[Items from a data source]
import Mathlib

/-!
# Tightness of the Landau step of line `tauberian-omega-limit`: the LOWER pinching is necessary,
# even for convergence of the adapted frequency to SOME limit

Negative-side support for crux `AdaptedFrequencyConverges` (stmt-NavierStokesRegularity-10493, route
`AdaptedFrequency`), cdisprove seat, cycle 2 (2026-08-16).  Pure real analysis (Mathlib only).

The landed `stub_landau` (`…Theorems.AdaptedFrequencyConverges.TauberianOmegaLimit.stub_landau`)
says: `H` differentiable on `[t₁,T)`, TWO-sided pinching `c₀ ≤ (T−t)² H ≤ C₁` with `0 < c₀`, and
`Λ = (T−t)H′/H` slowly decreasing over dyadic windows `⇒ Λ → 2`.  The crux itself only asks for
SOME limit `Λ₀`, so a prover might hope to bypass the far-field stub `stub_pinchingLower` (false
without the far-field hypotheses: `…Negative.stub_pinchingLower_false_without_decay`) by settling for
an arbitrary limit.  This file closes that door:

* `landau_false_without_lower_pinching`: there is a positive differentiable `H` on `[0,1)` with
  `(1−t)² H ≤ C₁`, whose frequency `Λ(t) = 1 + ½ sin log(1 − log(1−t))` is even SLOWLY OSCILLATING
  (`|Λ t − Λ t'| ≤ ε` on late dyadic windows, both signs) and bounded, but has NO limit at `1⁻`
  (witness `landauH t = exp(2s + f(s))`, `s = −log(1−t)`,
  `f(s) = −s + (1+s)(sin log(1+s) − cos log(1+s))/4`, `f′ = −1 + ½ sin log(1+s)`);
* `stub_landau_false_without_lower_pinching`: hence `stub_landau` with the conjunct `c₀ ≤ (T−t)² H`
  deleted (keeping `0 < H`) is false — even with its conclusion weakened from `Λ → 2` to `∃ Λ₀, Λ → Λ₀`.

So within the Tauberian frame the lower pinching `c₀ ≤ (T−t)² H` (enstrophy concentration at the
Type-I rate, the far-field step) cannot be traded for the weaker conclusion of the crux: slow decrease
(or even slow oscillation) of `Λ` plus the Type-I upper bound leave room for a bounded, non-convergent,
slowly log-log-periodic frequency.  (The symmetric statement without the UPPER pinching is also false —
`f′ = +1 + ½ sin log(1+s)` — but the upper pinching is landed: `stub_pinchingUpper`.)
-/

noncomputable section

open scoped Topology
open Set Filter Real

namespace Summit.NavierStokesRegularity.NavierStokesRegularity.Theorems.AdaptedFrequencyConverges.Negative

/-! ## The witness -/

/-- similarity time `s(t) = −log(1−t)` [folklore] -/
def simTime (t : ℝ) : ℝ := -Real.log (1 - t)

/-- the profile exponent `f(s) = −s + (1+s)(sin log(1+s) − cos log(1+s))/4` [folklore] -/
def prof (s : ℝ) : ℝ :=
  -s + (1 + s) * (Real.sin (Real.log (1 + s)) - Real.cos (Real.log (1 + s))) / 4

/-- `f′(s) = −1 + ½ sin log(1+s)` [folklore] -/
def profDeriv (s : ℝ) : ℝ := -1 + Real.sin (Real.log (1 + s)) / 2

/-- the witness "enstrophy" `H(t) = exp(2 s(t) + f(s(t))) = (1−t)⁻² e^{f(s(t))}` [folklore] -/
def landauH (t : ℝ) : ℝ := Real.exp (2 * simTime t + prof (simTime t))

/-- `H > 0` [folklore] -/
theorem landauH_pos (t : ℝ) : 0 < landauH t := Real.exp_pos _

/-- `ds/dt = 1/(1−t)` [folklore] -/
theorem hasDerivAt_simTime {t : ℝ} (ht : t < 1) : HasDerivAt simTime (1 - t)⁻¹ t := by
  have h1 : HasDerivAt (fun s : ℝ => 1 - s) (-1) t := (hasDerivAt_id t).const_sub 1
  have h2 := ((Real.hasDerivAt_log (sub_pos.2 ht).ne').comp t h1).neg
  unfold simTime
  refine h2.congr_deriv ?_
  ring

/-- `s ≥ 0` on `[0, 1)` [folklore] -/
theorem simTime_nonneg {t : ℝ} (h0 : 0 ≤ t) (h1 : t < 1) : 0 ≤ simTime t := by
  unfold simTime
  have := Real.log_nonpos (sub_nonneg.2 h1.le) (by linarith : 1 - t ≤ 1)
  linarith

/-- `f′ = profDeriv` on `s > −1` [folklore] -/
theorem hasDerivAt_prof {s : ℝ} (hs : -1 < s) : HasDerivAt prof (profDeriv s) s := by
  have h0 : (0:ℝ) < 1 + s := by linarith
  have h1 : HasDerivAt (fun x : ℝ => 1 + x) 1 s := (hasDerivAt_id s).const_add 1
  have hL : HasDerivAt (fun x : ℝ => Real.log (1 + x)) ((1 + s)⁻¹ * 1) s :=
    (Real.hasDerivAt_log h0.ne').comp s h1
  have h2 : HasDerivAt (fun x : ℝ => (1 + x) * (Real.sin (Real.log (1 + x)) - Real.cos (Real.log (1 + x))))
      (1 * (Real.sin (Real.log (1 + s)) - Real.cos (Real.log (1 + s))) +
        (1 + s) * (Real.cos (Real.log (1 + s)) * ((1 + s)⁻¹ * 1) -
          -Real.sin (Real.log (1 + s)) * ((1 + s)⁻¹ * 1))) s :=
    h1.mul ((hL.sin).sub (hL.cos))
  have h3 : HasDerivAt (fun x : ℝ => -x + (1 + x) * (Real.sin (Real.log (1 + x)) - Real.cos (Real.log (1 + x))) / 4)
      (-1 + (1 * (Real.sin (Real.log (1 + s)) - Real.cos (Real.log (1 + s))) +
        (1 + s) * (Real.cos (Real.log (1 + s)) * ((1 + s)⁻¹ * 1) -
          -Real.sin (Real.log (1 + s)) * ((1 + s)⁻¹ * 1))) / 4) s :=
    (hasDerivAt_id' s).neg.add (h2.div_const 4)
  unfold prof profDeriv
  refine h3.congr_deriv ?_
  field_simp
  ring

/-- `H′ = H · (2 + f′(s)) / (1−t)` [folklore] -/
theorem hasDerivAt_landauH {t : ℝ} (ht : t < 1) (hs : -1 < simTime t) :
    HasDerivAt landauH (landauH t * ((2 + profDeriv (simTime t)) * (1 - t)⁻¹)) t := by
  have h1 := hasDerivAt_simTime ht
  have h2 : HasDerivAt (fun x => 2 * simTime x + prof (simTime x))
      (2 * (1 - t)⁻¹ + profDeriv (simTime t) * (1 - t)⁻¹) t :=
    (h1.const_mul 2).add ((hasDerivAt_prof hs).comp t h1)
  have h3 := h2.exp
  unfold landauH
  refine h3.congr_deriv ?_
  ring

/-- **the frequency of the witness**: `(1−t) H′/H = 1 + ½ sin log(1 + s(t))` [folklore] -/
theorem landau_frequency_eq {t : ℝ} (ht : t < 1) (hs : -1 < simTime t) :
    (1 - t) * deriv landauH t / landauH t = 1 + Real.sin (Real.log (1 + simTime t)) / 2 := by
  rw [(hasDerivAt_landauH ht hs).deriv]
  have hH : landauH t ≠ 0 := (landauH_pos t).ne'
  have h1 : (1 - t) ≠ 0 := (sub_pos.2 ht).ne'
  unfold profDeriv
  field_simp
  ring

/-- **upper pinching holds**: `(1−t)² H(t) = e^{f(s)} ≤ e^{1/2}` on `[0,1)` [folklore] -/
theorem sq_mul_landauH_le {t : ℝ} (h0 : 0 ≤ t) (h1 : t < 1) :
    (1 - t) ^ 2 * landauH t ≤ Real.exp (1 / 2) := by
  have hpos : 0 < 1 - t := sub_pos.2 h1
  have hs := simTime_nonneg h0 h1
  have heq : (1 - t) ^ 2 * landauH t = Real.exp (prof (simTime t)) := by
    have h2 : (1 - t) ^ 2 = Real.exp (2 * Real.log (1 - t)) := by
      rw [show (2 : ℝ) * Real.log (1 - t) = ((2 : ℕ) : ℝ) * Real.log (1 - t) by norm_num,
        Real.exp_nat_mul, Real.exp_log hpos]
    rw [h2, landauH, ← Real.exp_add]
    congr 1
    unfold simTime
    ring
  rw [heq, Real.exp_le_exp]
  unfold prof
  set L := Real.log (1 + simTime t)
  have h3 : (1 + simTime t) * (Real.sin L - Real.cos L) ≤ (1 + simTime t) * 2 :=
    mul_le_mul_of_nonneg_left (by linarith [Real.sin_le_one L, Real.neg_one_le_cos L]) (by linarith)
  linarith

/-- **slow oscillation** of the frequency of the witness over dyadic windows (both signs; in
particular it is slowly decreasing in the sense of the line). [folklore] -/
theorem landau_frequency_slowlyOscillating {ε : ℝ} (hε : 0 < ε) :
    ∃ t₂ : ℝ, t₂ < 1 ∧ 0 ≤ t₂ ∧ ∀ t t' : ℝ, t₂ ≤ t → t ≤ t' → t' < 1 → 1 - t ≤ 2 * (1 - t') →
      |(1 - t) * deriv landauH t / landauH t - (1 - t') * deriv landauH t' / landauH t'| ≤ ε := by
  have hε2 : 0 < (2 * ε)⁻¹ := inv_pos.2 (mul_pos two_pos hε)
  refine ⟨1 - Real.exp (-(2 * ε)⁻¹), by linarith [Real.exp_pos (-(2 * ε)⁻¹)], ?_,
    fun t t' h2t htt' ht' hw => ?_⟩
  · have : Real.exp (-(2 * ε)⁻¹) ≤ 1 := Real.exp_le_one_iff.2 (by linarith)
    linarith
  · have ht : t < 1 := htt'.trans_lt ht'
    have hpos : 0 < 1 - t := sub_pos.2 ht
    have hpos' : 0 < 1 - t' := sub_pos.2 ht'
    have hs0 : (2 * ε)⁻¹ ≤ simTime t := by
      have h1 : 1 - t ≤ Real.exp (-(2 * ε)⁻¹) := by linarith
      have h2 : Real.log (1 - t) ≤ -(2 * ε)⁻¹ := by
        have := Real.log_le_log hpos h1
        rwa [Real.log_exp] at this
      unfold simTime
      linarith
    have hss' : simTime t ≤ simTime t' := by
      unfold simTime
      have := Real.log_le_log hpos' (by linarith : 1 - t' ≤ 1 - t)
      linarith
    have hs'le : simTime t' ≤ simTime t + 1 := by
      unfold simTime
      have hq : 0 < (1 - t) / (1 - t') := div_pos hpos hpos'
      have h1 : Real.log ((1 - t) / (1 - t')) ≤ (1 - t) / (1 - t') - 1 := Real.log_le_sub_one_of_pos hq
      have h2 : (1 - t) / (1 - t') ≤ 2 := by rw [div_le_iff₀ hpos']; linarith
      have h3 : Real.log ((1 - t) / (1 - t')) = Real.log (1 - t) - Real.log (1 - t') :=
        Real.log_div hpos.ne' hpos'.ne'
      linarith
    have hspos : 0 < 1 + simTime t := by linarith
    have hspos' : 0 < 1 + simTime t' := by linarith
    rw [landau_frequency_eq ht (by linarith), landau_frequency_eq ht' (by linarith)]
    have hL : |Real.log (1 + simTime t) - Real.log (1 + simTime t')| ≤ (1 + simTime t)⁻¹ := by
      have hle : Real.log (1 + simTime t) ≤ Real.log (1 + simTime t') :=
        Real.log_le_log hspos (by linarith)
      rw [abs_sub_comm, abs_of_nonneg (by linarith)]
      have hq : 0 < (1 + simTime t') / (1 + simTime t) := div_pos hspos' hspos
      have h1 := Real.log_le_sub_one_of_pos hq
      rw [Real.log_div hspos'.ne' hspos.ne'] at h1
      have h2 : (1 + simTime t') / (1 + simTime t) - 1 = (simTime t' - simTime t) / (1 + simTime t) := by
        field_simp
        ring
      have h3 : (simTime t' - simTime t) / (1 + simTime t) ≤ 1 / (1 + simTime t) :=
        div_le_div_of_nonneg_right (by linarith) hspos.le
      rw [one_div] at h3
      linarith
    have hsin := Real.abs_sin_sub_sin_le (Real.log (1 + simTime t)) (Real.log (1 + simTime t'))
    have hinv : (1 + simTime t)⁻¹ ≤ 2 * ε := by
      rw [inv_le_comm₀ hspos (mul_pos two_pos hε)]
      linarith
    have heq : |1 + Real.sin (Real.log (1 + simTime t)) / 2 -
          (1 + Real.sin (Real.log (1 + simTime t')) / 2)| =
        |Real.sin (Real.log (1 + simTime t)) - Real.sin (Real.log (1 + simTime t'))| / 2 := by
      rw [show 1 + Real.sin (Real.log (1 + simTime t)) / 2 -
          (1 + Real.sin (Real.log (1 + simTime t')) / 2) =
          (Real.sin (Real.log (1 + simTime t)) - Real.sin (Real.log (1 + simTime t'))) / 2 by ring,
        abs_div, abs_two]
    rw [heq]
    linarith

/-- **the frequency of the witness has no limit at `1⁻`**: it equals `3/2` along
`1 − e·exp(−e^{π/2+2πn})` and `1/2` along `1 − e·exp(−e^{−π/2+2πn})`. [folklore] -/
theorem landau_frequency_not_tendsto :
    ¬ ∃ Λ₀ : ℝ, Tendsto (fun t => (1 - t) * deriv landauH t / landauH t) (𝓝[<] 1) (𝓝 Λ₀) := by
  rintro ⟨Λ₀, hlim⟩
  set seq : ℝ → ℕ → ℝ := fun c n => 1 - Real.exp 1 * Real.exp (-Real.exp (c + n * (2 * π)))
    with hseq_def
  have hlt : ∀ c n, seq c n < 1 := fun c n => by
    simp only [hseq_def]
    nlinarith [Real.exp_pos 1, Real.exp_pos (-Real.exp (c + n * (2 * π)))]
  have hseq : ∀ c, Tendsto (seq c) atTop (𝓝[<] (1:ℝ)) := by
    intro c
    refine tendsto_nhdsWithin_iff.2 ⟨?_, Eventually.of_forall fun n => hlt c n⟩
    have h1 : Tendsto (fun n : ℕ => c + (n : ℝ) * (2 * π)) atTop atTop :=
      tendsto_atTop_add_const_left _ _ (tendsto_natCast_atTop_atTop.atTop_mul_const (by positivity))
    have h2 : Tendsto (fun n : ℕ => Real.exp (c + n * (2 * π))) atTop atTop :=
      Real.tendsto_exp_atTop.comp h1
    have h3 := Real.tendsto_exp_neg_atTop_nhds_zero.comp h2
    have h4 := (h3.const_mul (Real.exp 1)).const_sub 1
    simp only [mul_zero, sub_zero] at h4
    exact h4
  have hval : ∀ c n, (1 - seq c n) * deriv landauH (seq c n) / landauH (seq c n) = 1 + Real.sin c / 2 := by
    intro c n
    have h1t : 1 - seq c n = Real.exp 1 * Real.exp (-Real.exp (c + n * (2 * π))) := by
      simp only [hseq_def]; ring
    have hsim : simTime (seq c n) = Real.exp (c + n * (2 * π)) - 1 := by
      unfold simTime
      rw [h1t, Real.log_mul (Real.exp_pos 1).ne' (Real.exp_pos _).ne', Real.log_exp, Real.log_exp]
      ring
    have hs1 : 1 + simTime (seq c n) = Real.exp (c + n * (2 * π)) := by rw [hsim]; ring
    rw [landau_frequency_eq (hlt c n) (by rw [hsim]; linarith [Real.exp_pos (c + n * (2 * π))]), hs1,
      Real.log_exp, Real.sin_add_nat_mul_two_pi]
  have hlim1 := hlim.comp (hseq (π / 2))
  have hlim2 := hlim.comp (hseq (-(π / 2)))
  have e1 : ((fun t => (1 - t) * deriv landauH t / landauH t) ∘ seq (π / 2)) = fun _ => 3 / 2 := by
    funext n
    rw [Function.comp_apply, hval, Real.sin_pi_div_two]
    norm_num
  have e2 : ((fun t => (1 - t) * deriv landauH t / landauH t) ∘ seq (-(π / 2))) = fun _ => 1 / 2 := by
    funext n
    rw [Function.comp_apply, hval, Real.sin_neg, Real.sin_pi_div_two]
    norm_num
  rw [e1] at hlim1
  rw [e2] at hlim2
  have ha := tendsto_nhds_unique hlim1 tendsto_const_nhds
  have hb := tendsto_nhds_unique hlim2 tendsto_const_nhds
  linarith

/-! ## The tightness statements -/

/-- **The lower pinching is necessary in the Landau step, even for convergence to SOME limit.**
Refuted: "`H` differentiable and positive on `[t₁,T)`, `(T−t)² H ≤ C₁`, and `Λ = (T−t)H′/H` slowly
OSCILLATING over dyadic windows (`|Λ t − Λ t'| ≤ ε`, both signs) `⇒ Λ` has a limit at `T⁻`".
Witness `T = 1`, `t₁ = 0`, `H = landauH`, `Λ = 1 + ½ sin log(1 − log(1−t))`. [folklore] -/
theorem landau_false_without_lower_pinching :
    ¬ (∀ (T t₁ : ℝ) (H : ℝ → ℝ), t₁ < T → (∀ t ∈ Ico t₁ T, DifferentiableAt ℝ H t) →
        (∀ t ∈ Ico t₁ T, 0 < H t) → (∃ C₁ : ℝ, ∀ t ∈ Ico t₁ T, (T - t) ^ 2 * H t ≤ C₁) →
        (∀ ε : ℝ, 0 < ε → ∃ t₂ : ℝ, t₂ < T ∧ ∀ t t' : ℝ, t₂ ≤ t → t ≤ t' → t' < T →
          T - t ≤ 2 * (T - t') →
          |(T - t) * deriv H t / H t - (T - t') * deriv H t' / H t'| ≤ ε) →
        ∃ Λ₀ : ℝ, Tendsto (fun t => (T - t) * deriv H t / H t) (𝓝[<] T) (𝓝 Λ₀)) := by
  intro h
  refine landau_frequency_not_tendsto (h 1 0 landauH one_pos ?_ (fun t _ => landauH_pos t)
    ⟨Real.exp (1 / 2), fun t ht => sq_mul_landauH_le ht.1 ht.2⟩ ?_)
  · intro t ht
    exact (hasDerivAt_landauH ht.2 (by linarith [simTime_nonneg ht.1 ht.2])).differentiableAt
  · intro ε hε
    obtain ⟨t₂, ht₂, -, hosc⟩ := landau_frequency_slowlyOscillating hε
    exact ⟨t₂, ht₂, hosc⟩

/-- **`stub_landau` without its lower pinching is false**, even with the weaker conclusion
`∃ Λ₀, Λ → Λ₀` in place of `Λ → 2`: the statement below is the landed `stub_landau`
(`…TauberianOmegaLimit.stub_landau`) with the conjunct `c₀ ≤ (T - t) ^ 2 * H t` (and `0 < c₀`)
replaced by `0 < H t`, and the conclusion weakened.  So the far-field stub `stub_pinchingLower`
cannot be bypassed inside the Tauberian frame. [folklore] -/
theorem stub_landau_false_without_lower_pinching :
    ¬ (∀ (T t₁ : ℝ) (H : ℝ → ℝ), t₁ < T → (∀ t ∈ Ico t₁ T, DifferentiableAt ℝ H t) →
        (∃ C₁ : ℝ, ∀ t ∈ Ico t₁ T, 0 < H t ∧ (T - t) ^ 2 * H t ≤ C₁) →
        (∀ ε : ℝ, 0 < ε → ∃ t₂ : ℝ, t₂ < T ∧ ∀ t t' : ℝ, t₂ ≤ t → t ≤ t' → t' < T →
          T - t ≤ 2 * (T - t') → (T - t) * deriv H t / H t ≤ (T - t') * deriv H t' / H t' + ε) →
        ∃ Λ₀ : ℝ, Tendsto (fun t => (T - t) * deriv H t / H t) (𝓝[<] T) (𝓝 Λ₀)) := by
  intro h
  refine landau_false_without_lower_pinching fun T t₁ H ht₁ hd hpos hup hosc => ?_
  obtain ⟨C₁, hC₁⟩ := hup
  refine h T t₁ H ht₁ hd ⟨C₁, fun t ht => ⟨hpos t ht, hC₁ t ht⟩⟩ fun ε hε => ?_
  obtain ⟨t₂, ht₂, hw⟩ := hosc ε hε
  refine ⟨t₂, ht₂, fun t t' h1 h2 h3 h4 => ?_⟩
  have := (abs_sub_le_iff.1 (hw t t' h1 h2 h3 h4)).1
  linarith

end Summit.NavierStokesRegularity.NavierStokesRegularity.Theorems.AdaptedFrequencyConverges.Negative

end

- **WORK ITEM**
Say how many lines of the data hold the string "along", with no other words in your reply.

- **PROBLEM SOLUTION**
2